Deriving Show and Read

typedListShowsPrecC Source #

Arguments

:: forall c f xs. All c xs 
=> String

Override cons symbol

-> (forall x. c x => Int -> f x -> ShowS)

How to show a single element

-> Int 
-> TypedList f xs 
-> ShowS 

Generic show function for a TypedList.

typedListShowsPrec Source #

Arguments

:: forall f xs. (forall x. Int -> f x -> ShowS)

How to show a single element

-> Int 
-> TypedList f xs 
-> ShowS 

Generic show function for a TypedList.

typedListReadPrec Source #

Arguments

:: forall c f xs g. All c xs 
=> String

Override cons symbol

-> (forall x. c x => ReadPrec (f x))

How to read a single element

-> TypedList g xs

Enforce the type structure of the result

-> ReadPrec (TypedList f xs) 

Generic read function for a TypedList.
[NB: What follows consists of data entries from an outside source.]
/-! ### One exact boosted Kerr–Schild slab satisfies the slab clauses at every accuracy -/

/-- **An exact boosted Kerr–Schild slab chart is `ε`-good for every `ε`.** Let `Φ : U → 𝒟` be a smooth
open embedding of a neighbourhood `U` of the punctured hyperplane `{x⁰ = τ, r₀ < r_a(Λ⁻¹(x − c))}`, with
`range Φ ⊆ J⁺(ιX)`, achronal leaf `Φ({x⁰ = τ})`, `Φ_*∂₀` future-directed at the points of the leaf beyond
some rest-frame radius `ρ`, and which pulls `g` back to `boostedKerrBilin Λ c M a` EXACTLY on `U` — for
ANY `Λ ∈ O(1,3)`, orthochronous or not. Then for every `ε > 0` and every regularity `k` some near-zone
radius `R` makes `(R, U, Φ)` satisfy the nine slab clauses of clause (i) at `(ε, τ)` for the one-hole
configuration `(M, a, r₀, (Λ, c))`: the near-zone deviation vanishes identically, and on the far zone
`{r ≥ R − 1}` the deviation from `η` is `boostedKerrBilin Λ c M a − η`, all of whose derivatives of order
`≤ k` are `≤ C/(R − 1) ≤ ε` (`exists_uniform_boostedKsPert_decay`; Kerr–Schild 1965, §3).
[cite: KerrSchild1965, §3] -/
theorem slabClauses_of_exact (𝒟 : VacuumCauchyDevelopment D) (k : ℕ) (M a r₀ : ℝ)
    (Λ : lorentzGroup) (c : E4) {U : Opens E4} {Φ : U → 𝒟.carrier} {τ : ℝ}
    (hsm : ContMDiff 𝓘(ℝ, E4) (𝓡 4) ∞ Φ) (hemb : Topology.IsOpenEmbedding Φ)
    (hU : {x : E4 | x 0 = τ ∧ r₀ < Kerr.radius a (poincareInv Λ c x)} ⊆ (U : Set E4))
    (hJ : range Φ ⊆ 𝒟.metric.causalFuture 𝒟.timeOrientation (range 𝒟.embed))
    (hachr : 𝒟.metric.IsAchronal 𝒟.timeOrientation (Φ '' {x : ↥U | (x : E4) 0 = τ}))
    (hexact : ∀ (x : ↥U) (v w : E4),
      𝒟.metric.val (Φ x) (mfderiv 𝓘(ℝ, E4) (𝓡 4) Φ x v) (mfderiv 𝓘(ℝ, E4) (𝓡 4) Φ x w) =
        boostedKerrBilin Λ c M a x v w)
    (horient : ∃ ρ : ℝ, ∀ x : ↥U, (x : E4) 0 = τ → ρ ≤ Kerr.radius a (poincareInv Λ c x) →
      𝒟.timeOrientation.IsFutureDirected (mfderiv 𝓘(ℝ, E4) (𝓡 4) Φ x (E4.basisVector 0)))
    {ε : ℝ} (hε : 0 < ε) :
    ∃ R : Fin 1 → ℝ, SlabClauses 𝒟 k 1 (fun _ ↦ M) (fun _ ↦ a) (fun _ ↦ r₀) (fun _ ↦ (Λ, c)) ε τ
      R U Φ := by
  obtain ⟨C, Rd, hC, hRd, hdec⟩ := exists_uniform_boostedKsPert_decay Λ c M a k
  obtain ⟨ρ, hρ⟩ := horient
  -- one radius beyond the tie, the decay radius, the orientation radius and `C/ε`
  set R₁ : ℝ := max (r₀ + 1) (max (Rd + 1) (max (ρ + 1) (C / ε + 1))) with hR₁
  have h_tie : r₀ + 1 ≤ R₁ := le_max_left _ _
  have h_dec : Rd ≤ R₁ - 1 := by
    have : Rd + 1 ≤ R₁ := (le_max_left _ _).trans (le_max_right _ _)
    linarith
  have h_or : ρ ≤ R₁ - 1 := by
    have : ρ + 1 ≤ R₁ := ((le_max_left _ _).trans (le_max_right _ _)).trans (le_max_right _ _)
    linarith
  have h_eps : C / ε ≤ R₁ - 1 := by
    have : C / ε + 1 ≤ R₁ := ((le_max_right _ _).trans (le_max_right _ _)).trans (le_max_right _ _)
    linarith
  have hR1pos : 0 < R₁ - 1 := hRd.trans_le h_dec
  refine ⟨fun _ ↦ R₁, fun _ ↦ h_tie, hsm, hemb, ?_, hJ, hachr, ?_, ?_, ?_⟩
  · -- the punctured hyperplane of the one-hole configuration lies in `U`
    rintro x ⟨hx0, hxr⟩
    exact hU ⟨hx0, hxr 0⟩
  · -- near zone: the deviation from the boosted Kerr–Schild reference vanishes identically
    intro i
    set B : ModelBackground := ⟨U, boostedKerrBilin Λ c M a, fun x ↦ x 0,
      fun x ↦ Kerr.radius a (poincareInv Λ c x)⟩ with hB
    have hzero : 𝒟.toSpacetime.deviationExtend B Φ = 0 := by
      funext y
      by_cases hy : y ∈ (U : Set E4)
      · rw [show y = ((⟨y, hy⟩ : ↥U) : E4) from rfl,
          Spacetime.deviationExtend_coe 𝒟.toSpacetime B Φ ⟨y, hy⟩]
        ext v w
        rw [Spacetime.deviation_apply]
        exact (congrArg (fun t : ℝ ↦ t - boostedKerrBilin Λ c M a y v w) (hexact ⟨y, hy⟩ v w)).trans
          (sub_self _)
      · exact Spacetime.deviationExtend_of_not_mem 𝒟.toSpacetime B Φ hy
    change supCkENorm _ k (𝒟.toSpacetime.deviationExtend B Φ) ≤ ENNReal.ofReal ε
    rw [hzero, supCkENorm_zero]
    exact bot_le
  · -- far zone: the deviation from `η` is the boosted Kerr–Schild perturbation, which decays
    refine supCkENorm_le_ofReal_of_forall_le fun m hm x hx ↦ ?_
    obtain ⟨hx0, hxr, hxR⟩ := hx
    have hxU : x ∈ (U : Set E4) := hU ⟨hx0, hxr 0⟩
    have hloc : 𝒟.toSpacetime.deviationExtend (Minkowski.backgroundOn U) Φ =ᶠ[𝓝 x]
        fun y ↦ boostedKerrBilin Λ c M a y - Minkowski.bilin := by
      filter_upwards [U.isOpen.mem_nhds hxU] with y hy
      rw [show y = ((⟨y, hy⟩ : ↥U) : E4) from rfl,
        Spacetime.deviationExtend_coe 𝒟.toSpacetime (Minkowski.backgroundOn U) Φ ⟨y, hy⟩]
      ext v w
      rw [Spacetime.deviation_apply]
      exact congrArg (fun t : ℝ ↦ t - Minkowski.bilin v w) (hexact ⟨y, hy⟩ v w)
    rw [(Filter.EventuallyEq.iteratedFDeriv ℝ hloc m).eq_of_nhds]
    have hrad : R₁ - 1 ≤ Kerr.radius a (poincareInv Λ c x) := hxR 0
    have hrpos : 0 < Kerr.radius a (poincareInv Λ c x) := hR1pos.trans_le hrad
    calc ‖iteratedFDeriv ℝ m (fun y ↦ boostedKerrBilin Λ c M a y - Minkowski.bilin) x‖
        ≤ C / Kerr.radius a (poincareInv Λ c x) := hdec m hm x (h_dec.trans hrad)
      _ ≤ C / (R₁ - 1) := div_le_div_of_nonneg_left hC hR1pos hrad
      _ ≤ ε := by
          rw [div_le_iff₀ hR1pos]
          calc C = ε * (C / ε) := by field_simp
            _ ≤ ε * (R₁ - 1) := mul_le_mul_of_nonneg_left h_eps hε.le
  · -- orientation on the far zone: beyond `ρ`
    intro x hx0 hxR
    exact hρ x hx0 (h_or.trans (hxR 0))

/-- **One exact slab gives clause (i) of the crux for the one-hole configuration `(M, a, r₀, (Λ, c))`, at
every regularity `k`** — for every `ε > 0` and beyond every lab time `τ₁` (the lateness quantifier is idle,
`recurrence_one_iff`; the accuracy quantifier is met by the one exact chart, `slabClauses_of_exact`).
Kerr–Schild 1965, §3; the label calculus of p152635. [cite: KerrSchild1965, §3] -/
theorem recurs_of_exact (𝒟 : VacuumCauchyDevelopment D) (k : ℕ) (M a r₀ : ℝ)
    (Λ : lorentzGroup) (c : E4) {U : Opens E4} {Φ : U → 𝒟.carrier} {τ : ℝ}
    (hsm : ContMDiff 𝓘(ℝ, E4) (𝓡 4) ∞ Φ) (hemb : Topology.IsOpenEmbedding Φ)
    (hU : {x : E4 | x 0 = τ ∧ r₀ < Kerr.radius a (poincareInv Λ c x)} ⊆ (U : Set E4))
    (hJ : range Φ ⊆ 𝒟.metric.causalFuture 𝒟.timeOrientation (range 𝒟.embed))
    (hachr : 𝒟.metric.IsAchronal 𝒟.timeOrientation (Φ '' {x : ↥U | (x : E4) 0 = τ}))
    (hexact : ∀ (x : ↥U) (v w : E4),
      𝒟.metric.val (Φ x) (mfderiv 𝓘(ℝ, E4) (𝓡 4) Φ x v) (mfderiv 𝓘(ℝ, E4) (𝓡 4) Φ x w) =
        boostedKerrBilin Λ c M a x v w)
    (horient : ∃ ρ : ℝ, ∀ x : ↥U, (x : E4) 0 = τ → ρ ≤ Kerr.radius a (poincareInv Λ c x) →
      𝒟.timeOrientation.IsFutureDirected (mfderiv 𝓘(ℝ, E4) (𝓡 4) Φ x (E4.basisVector 0))) :
    ∀ ε : ℝ, 0 < ε → ∀ τ₁ : ℝ, ∃ τ' : ℝ, τ₁ ≤ τ' ∧
      ∃ (R : Fin 1 → ℝ) (U' : Opens E4) (Φ' : U' → 𝒟.carrier),
        SlabClauses 𝒟 k 1 (fun _ ↦ M) (fun _ ↦ a) (fun _ ↦ r₀) (fun _ ↦ (Λ, c)) ε τ' R U' Φ' := by
  intro ε hε
  obtain ⟨R, hR⟩ := slabClauses_of_exact 𝒟 k M a r₀ Λ c hsm hemb hU hJ hachr hexact horient hε
  exact (recurrence_one_iff 𝒟 (fun _ ↦ (Λ, c)) ε).2 ⟨τ, R, U, Φ, hR⟩

/-! ### The filed crux on the exact-slab sector -/

/-- **The crux AS FILED contains the exact-slab endgame for every Lorentz orientation.** If
`KillingSpinorEndgame` holds then every admissible MGHD with complete `𝓘⁺` which carries ONE exact
boosted Kerr–Schild slab chart — sub-extremal `(M, a)`, depth `r₀ ∈ (r₋, r₊)`, ANY `Λ ∈ O(1,3)` and
`c ∈ E4`; a smooth open embedding `Φ` of a neighbourhood `U` of `{x⁰ = τ, r > r₀}` with achronal leaf,
`range Φ ⊆ J⁺(ιX)`, `Φ^* g = boostedKerrBilin Λ c M a` on `U`, `Φ_*∂₀` future-directed on the leaf beyond
some radius — admits an honest exterior decomposition: sub-extremal holes, `O = exteriorOf`,
`HasExhaustiveCharts`, `IsFutureOriented` (the interior-lemma hypothesis (ii) being idle,
`killingSpinorEndgame_iff_honest`). No accuracy, no lateness, no smallness enters the premise.
[cite: KerrSchild1965, §3] -/
theorem honestExterior_of_exactSlab (hE : KillingSpinorEndgame) :
    ∀ (X : Type) [TopologicalSpace X] [ChartedSpace E3 X] [IsManifold (𝓡 3) ∞ X]
      [T2Space X] [SecondCountableTopology X] [ConnectedSpace X] (D : InitialDataSet (𝓡 3) X),
      D ∈ admissibleVacuumData X → ∀ 𝒟 : VacuumCauchyDevelopment D, 𝒟.IsMaximal →
      Summit.FinalStateConjecture.HasCompleteNullInfinity 𝒟.toCauchyDevelopment →
      ∀ (M a r₀ : ℝ) (Λ : lorentzGroup) (c : E4), Kerr.IsSubextremal M a →
      r₀ ∈ Ioo (Kerr.rMinus M a) (Kerr.rPlus M a) →
      ∀ (U : Opens E4) (Φ : U → 𝒟.carrier) (τ : ℝ),
      ContMDiff 𝓘(ℝ, E4) (𝓡 4) ∞ Φ → Topology.IsOpenEmbedding Φ →
      {x : E4 | x 0 = τ ∧ r₀ < Kerr.radius a (poincareInv Λ c x)} ⊆ (U : Set E4) →
      range Φ ⊆ 𝒟.metric.causalFuture 𝒟.timeOrientation (range 𝒟.embed) →
      𝒟.metric.IsAchronal 𝒟.timeOrientation (Φ '' {x : ↥U | (x : E4) 0 = τ}) →
      (∀ (x : ↥U) (v w : E4),
        𝒟.metric.val (Φ x) (mfderiv 𝓘(ℝ, E4) (𝓡 4) Φ x v) (mfderiv 𝓘(ℝ, E4) (𝓡 4) Φ x w) =
          boostedKerrBilin Λ c M a x v w) →
      (∃ ρ : ℝ, ∀ x : ↥U, (x : E4) 0 = τ → ρ ≤ Kerr.radius a (poincareInv Λ c x) →
        𝒟.timeOrientation.IsFutureDirected (mfderiv 𝓘(ℝ, E4) (𝓡 4) Φ x (E4.basisVector 0))) →
      ∃ (O : Set 𝒟.carrier) (d : FinalStateDecomposition 𝒟.toSpacetime O 2),
        (∀ i, Kerr.IsSubextremal (d.mass i) (d.spin i)) ∧
        O = Summit.FinalStateConjecture.exteriorOf 𝒟.toCauchyDevelopment d.charted ∧
        Summit.FinalStateConjecture.HasExhaustiveCharts d ∧
        Summit.FinalStateConjecture.IsFutureOriented d := by
  obtain ⟨k, hk⟩ := killingSpinorEndgame_iff_honest.1 hE
  intro X _ _ _ _ _ _ D hD 𝒟 hmax hscri M a r₀ Λ c hsub hr₀ U Φ τ hsm hemb hU hJ hachr hexact horient
  exact hk X D hD 𝒟 hmax hscri ⟨1, fun _ ↦ M, fun _ ↦ a, fun _ ↦ r₀, fun _ ↦ (Λ, c),
    fun _ ↦ ⟨hsub, hr₀⟩, recurs_of_exact 𝒟 k M a r₀ Λ c hsm hemb hU hJ hachr hexact horient⟩

/-! ### The time-reversed Schwarzschild Kerr–Schild form is the outgoing (white-hole) form -/

/-- Time reversal fixes the first spatial coordinate. [folklore] -/
theorem timeReversalCLM_apply_one (z : E4) : timeReversalCLM z 1 = z 1 :=
  timeReversalCLM_apply_succ z 0

/-- Time reversal fixes the second spatial coordinate. [folklore] -/
theorem timeReversalCLM_apply_two (z : E4) : timeReversalCLM z 2 = z 2 :=
  timeReversalCLM_apply_succ z 1

/-- Time reversal fixes the third spatial coordinate. [folklore] -/
theorem timeReversalCLM_apply_three (z : E4) : timeReversalCLM z 3 = z 3 :=
  timeReversalCLM_apply_succ z 2

/-- Time reversal preserves the spatial radius `‖z̲‖`. [folklore] -/
theorem spatialNorm_timeReversalCLM (z : E4) :
    E4.spatialNorm (timeReversalCLM z) = E4.spatialNorm z := by
  have h1 := E4.spatialNorm_sq (timeReversalCLM z)
  have h2 := E4.spatialNorm_sq z
  rw [timeReversalCLM_apply_one, timeReversalCLM_apply_two, timeReversalCLM_apply_three] at h1
  nlinarith [E4.spatialNorm_nonneg (timeReversalCLM z), E4.spatialNorm_nonneg z]

/-- The rest-frame Schwarzschild Kerr–Schild radius of the time-reversed motion `(T, c)` is the lab
spatial distance from the centre: `r_0(T(x − c)) = ‖x̲ − c̲‖`. [folklore] -/
theorem radius_poincareInv_timeReversal (c x : E4) :
    Kerr.radius 0 (poincareInv timeReversalLorentz c x) = E4.spatialNorm (x - c) := by
  change Kerr.radius 0 (timeReversalCLM (x - c)) = E4.spatialNorm (x - c)
  rw [Kerr.radius_zero_left, spatialNorm_timeReversalCLM]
Requires a "template" to enforce the structure of the type list.

withTypedListReadPrec Source #

Arguments

:: forall f (r :: Type). (forall (z :: Type). (forall x. f x -> z) -> ReadPrec z)

How to read a single element

-> (forall xs. TypedList f xs -> r)

Consume the result

-> ReadPrec r 

Generic read function for a TypedList of unknown length.